The Manager agrees that any and all operational and scientific information, including but not limited to, marketing, business plans, formulae, processes, designs, computer software and programmes and inventions which the Manager may conceive or make or have conceived or made in the course or arising out of his employment with the Company (collectively, the “Works”) shall be and are the sole and exclusive property of the Company and shall be disclosed by the Manager to the Company.  The Manager shall, whenever requested to do so by the Company, and without any obligation on the part of the Company to pay any royalty or other compensation to the Manager, at the Company’s expense execute and sign any and all applications, assignments or other instruments and do all other things which the Company may deem necessary or appropriate:

(i)

in order to apply for, obtain, maintain, enforce or defend letters patent in Canada or in any foreign country for any Works; or

(ii)

in order to assign, transfer, convey or otherwise made available to the Company the sole and exclusive rights, title and interest in and to any Works.

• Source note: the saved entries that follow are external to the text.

import Summits.AtomisticToContinuum.HydrodynamicLimit.Theorems.LocalSecondLaw.Negative.Functional
import Summits.AtomisticToContinuum.HydrodynamicLimit.Theorems.StiffCollisionalRelaxationAssemblyColdCells
import Literature.MathematicalPhysics.KineticTheory.HardSphereEulerProofs
import Literature.MathematicalPhysics.KineticTheory.HardSphereUniformGas
import HarnessLib

/-!
# Pointwise floor of the coarse-grained entropy (refutation of `MeanSecondLaw`, stub P4)

Stub `P4` of the refutation line of the crux `AnnealedZeroHorizon.MeanSecondLaw`
(stmt-AtomisticToContinuum-9257).  For a configuration `w` of `N + 1` particles on the flat torus
`T3`, a continuous probability kernel `k ≥ 0` and a diameter parameter `σ`, the crux's coarse-grained
entropy is `S(w) = ∫ₓ F(w, x) dx` with the UNGUARDED integrand
`F = -(R (3/2 log Θ - log R - f_ex(R σ³)))`, where `R = ρᵏ(x) = (N+1)⁻¹ Σᵢ k(x - xᵢ)`,
`Mv = (N+1)⁻¹ Σᵢ k(x - xᵢ) vᵢ`, `En = (N+1)⁻¹ Σᵢ k(x - xᵢ) |vᵢ|²/2` and
`Θ = (2/3)(En/R - |Mv|²/(2R²))` (Lean junk conventions: `x / 0 = 0`, `log 0 = 0`).

We prove the deterministic floor `S(w) ≥ -1 - ke w`, `ke w = (N+1)⁻¹ Σᵢ |vᵢ|²/2`:
* pointwise in `x`, `F ≥ -1 - En` (`EntropyFloor.floor_scalar`): `R = 0` gives `F = 0`; for `R > 0`
  the Cauchy–Schwarz inequality `|Mv|² ≤ 2 R En` (the tree's
  `MacroBookkeeping.norm_sq_momentum_le`) gives `Θ ≥ 0`, and then `log Θ ≤ Θ`, `(3/2) R Θ ≤ En`,
  `R log R ≥ -1`, `f_ex ≥ 0`;
* `x ↦ -1 - En(w, x)` is continuous, hence integrable, with integral `-1 - ke w`
  (translation invariance of Haar measure and `∫ k = 1`);
* if `F` is integrable, monotonicity of the integral concludes; otherwise the Bochner integral is the
  junk value `0 ≥ -1 - ke w`.

No definitions; helper lemmas live in the sub-namespace `EntropyFloor`.
-/

noncomputable section

namespace Summit.AtomisticToContinuum.HydrodynamicLimit.Theorems.MeanSecondLawRefutation

open MeasureTheory Filter Set Topology
open scoped ENNReal
open Literature.MathematicalPhysics.KineticTheory Literature.Analysis.FluidPDE
open LocalSecondLawNegative (ke)

namespace EntropyFloor

/-! ### The scalar inequality -/

/-- **Scalar floor.** For `a, e, m2 ≥ 0` with `m2 ≤ 2 a e` (Cauchy–Schwarz) the unguarded entropy
density `-(a (3/2 log Θ - log a - f_ex(a σ³)))`, `Θ = (2/3)(e/a - m2/(2a²))`, is at least `-1 - e`
(junk conventions `x / 0 = 0`, `log 0 = 0` included). [folklore] -/
theorem floor_scalar (σ : ℝ) {a e m2 : ℝ} (ha : 0 ≤ a) (he : 0 ≤ e) (hm0 : 0 ≤ m2)
    (hm : m2 ≤ 2 * a * e) :
    -1 - e ≤ -(a * (3 / 2 * Real.log (2 / 3 * (e / a - m2 / (2 * a ^ 2))) - Real.log a -
      hsExcessFreeEnergy (a * σ ^ 3))) := by
  rcases ha.eq_or_lt with h0 | ha
  · rw [← h0, zero_mul, neg_zero]
    linarith
  set b := 2 / 3 * (e / a - m2 / (2 * a ^ 2)) with hbdef
  have h1 : -1 ≤ a * Real.log a := LocalSecondLawNegative.mul_log_ge_neg_one ha
  have h2 : 0 ≤ a * hsExcessFreeEnergy (a * σ ^ 3) :=
    mul_nonneg ha.le (LocalSecondLawNegative.hsExcessFreeEnergy_nonneg _)
  have hb0 : 0 ≤ b := by
    have : m2 / (2 * a ^ 2) ≤ e / a := by
      rw [div_le_div_iff₀ (by positivity) ha]
      nlinarith
    rw [hbdef]
    linarith
  have h3 : Real.log b ≤ b := Real.log_le_self hb0
  have h4 : a * b ≤ 2 / 3 * e := by
    have hab : a * b = 2 / 3 * (e - m2 / (2 * a)) := by
      rw [hbdef]
      field_simp
    rw [hab]
    have : 0 ≤ m2 / (2 * a) := by positivity
    nlinarith
  have h5 : a * Real.log b ≤ a * b := mul_le_mul_of_nonneg_left h3 ha.le
  nlinarith

/-! ### The energy field against a translated kernel -/

variable {N : ℕ}

/-- The translated-kernel energy field `x ↦ Eᵏ(x) = (N+1)⁻¹ Σᵢ k(x - xᵢ) |vᵢ|²/2` is continuous in
the field point for a continuous kernel. [folklore] -/
theorem continuous_energy {k : T3 → ℝ} (hk : Continuous k) (w : Config (N + 1) (Fin 3) T3) :
    Continuous fun x => empiricalEnergyField w (fun y => k (x - y)) := by
  simp_rw [empiricalEnergyField_eq_sum]
  exact continuous_const.mul
    (continuous_finsetSum _ fun i _ => (hk.comp (continuous_sub_right _)).mul continuous_const)

/-- `∫ₓ Eᵏ(w, x) dx = ke w` for a continuous kernel of unit mass (translation invariance of the Haar
measure of `T3`). [folklore] -/
theorem integral_energy {k : T3 → ℝ} (hk : Continuous k) (hk1 : ∫ y, k y = 1)
    (w : Config (N + 1) (Fin 3) T3) :
    ∫ x, empiricalEnergyField w (fun y => k (x - y)) = ke w := by
  simp_rw [empiricalEnergyField_eq_sum]
  rw [integral_const_mul,
    integral_finsetSum Finset.univ (f := fun i a => k (a - (w i).1) * (‖(w i).2‖ ^ 2 / 2))
      fun i _ => integrable_of_continuous_T3
        ((hk.comp (continuous_sub_right (w i).1)).mul continuous_const)]
  unfold LocalSecondLawNegative.ke
  congr 1
  refine Finset.sum_congr rfl fun i _ => ?_
  rw [integral_mul_const, integral_sub_right_eq_self (μ := volume) k (w i).1, hk1, one_mul]

/-- **Junk-robust lower bound of an integral.** If `G ≤ F` pointwise, `G` is integrable with
`∫ G = c ≤ 0`, then `c ≤ ∫ F` whether or not `F` is integrable (Bochner junk value `0`). [folklore] -/
theorem le_integral_of_floor {F G : T3 → ℝ} {c : ℝ} (hG : Integrable G) (hGc : ∫ x, G x = c)
    (hc : c ≤ 0) (hFG : ∀ x, G x ≤ F x) : c ≤ ∫ x, F x := by
  by_cases hF : Integrable F
  · rw [← hGc]
    exact integral_mono hG hF hFG
  · rw [integral_undef hF]
    exact hc

end EntropyFloor

/-- **Pointwise floor of the coarse-grained mathematical entropy.** For every configuration `w` of
`N + 1` particles, every continuous probability kernel `k ≥ 0` and every `σ`, the crux's coarse entropy
`S(w) = ∫ η_σ(ρ^k, m^k, E^k)(x) dx` (UNGUARDED integrand, Lean junk conventions) is at least
`−1 − (N+1)⁻¹ Σᵢ |vᵢ|²/2`: pointwise in `x` the integrand is `≥ −1 − E^k(x)` (`ρ f_ex ≥ 0`,
`ρ log ρ ≥ −1`, `log Θ ≤ Θ` with `Θ ≥ 0` by Cauchy–Schwarz, `R = 0 ⇒ 0`), `∫ E^k dx = ke`
(`∫ k(x − y) dx = 1`), and a non-integrable integrand only lifts `S` to `0 ≥ −1 − ke`. [folklore] -/
theorem entropyFloor {N : ℕ} (σ : ℝ) {k : T3 → ℝ} (hk : Continuous k) (hk0 : ∀ y, 0 ≤ k y)
    (hk1 : ∫ y, k y = 1) (w : Config (N + 1) (Fin 3) T3) :
    -1 - ke w ≤
      ∫ x, (let R : ℝ := empiricalDensityField w (fun y => k (x - y)); let Mv : V3 := empiricalMomentumField w (fun y => k (x - y)); let En : ℝ := empiricalEnergyField w (fun y => k (x - y)); let Θ : ℝ := 2 / 3 * (En / R - ‖Mv‖ ^ 2 / (2 * R ^ 2)); -(R * (3 / 2 * Real.log Θ - Real.log R - hsExcessFreeEnergy (R * σ ^ 3)))) := by
  have hEi : Integrable fun x => empiricalEnergyField w (fun y => k (x - y)) :=
    integrable_of_continuous_T3 (EntropyFloor.continuous_energy hk w)
  have hG : Integrable fun x => -1 - empiricalEnergyField w (fun y => k (x - y)) :=
    (integrable_const _).sub hEi
  have hGc : ∫ x, (-1 - empiricalEnergyField w (fun y => k (x - y))) = -1 - ke w := by
    rw [integral_sub (integrable_const _) hEi, integral_const, smul_eq_mul, probReal_univ, one_mul,
      EntropyFloor.integral_energy hk hk1 w]
  have hc : -1 - ke w ≤ 0 := by
    have := LocalSecondLawNegative.ke_nonneg w
    linarith
  refine EntropyFloor.le_integral_of_floor hG hGc hc fun x => ?_
  have hR : 0 ≤ empiricalDensityField w (fun y => k (x - y)) := by
    rw [empiricalDensityField_eq_sum]
    exact mul_nonneg (by positivity) (Finset.sum_nonneg fun i _ => hk0 _)
  have hE : 0 ≤ empiricalEnergyField w (fun y => k (x - y)) := by
    rw [empiricalEnergyField_eq_sum]
    exact mul_nonneg (by positivity)
      (Finset.sum_nonneg fun i _ => mul_nonneg (hk0 _) (by positivity))
  dsimp only
  exact EntropyFloor.floor_scalar σ hR hE (sq_nonneg _)
    (MacroBookkeeping.norm_sq_momentum_le w fun y => hk0 _)

end Summit.AtomisticToContinuum.HydrodynamicLimit.Theorems.MeanSecondLawRefutation

end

The Manager also agrees to waive in whole any moral rights which it may have in any Works or any part or parts thereof.  

8.

Non-Competition

The Manager shall not during the Employment Period and the 12 months immediately thereafter (except in the event of a Change of Control of the Company), directly or indirectly, in any manner whatsoever including, without limitation, either individually, or in partnership, jointly or in conjunction with any other Person, or as an employee, principal, agent, director or shareholder:

(i)

be engaged in any undertaking;

(ii)

have any financial or other interest (including an interest by way of royalty or other compensation arrangements) in or in respect of the business of any Person; or        

(iii)

advise, lend money to, guarantee the debts or obligations of any Person which carries on a business;

anywhere in Canada which is the same as or substantially similar to or competes with or would compete with the business carried on by the Company or any of its Affiliates during the Employment Period.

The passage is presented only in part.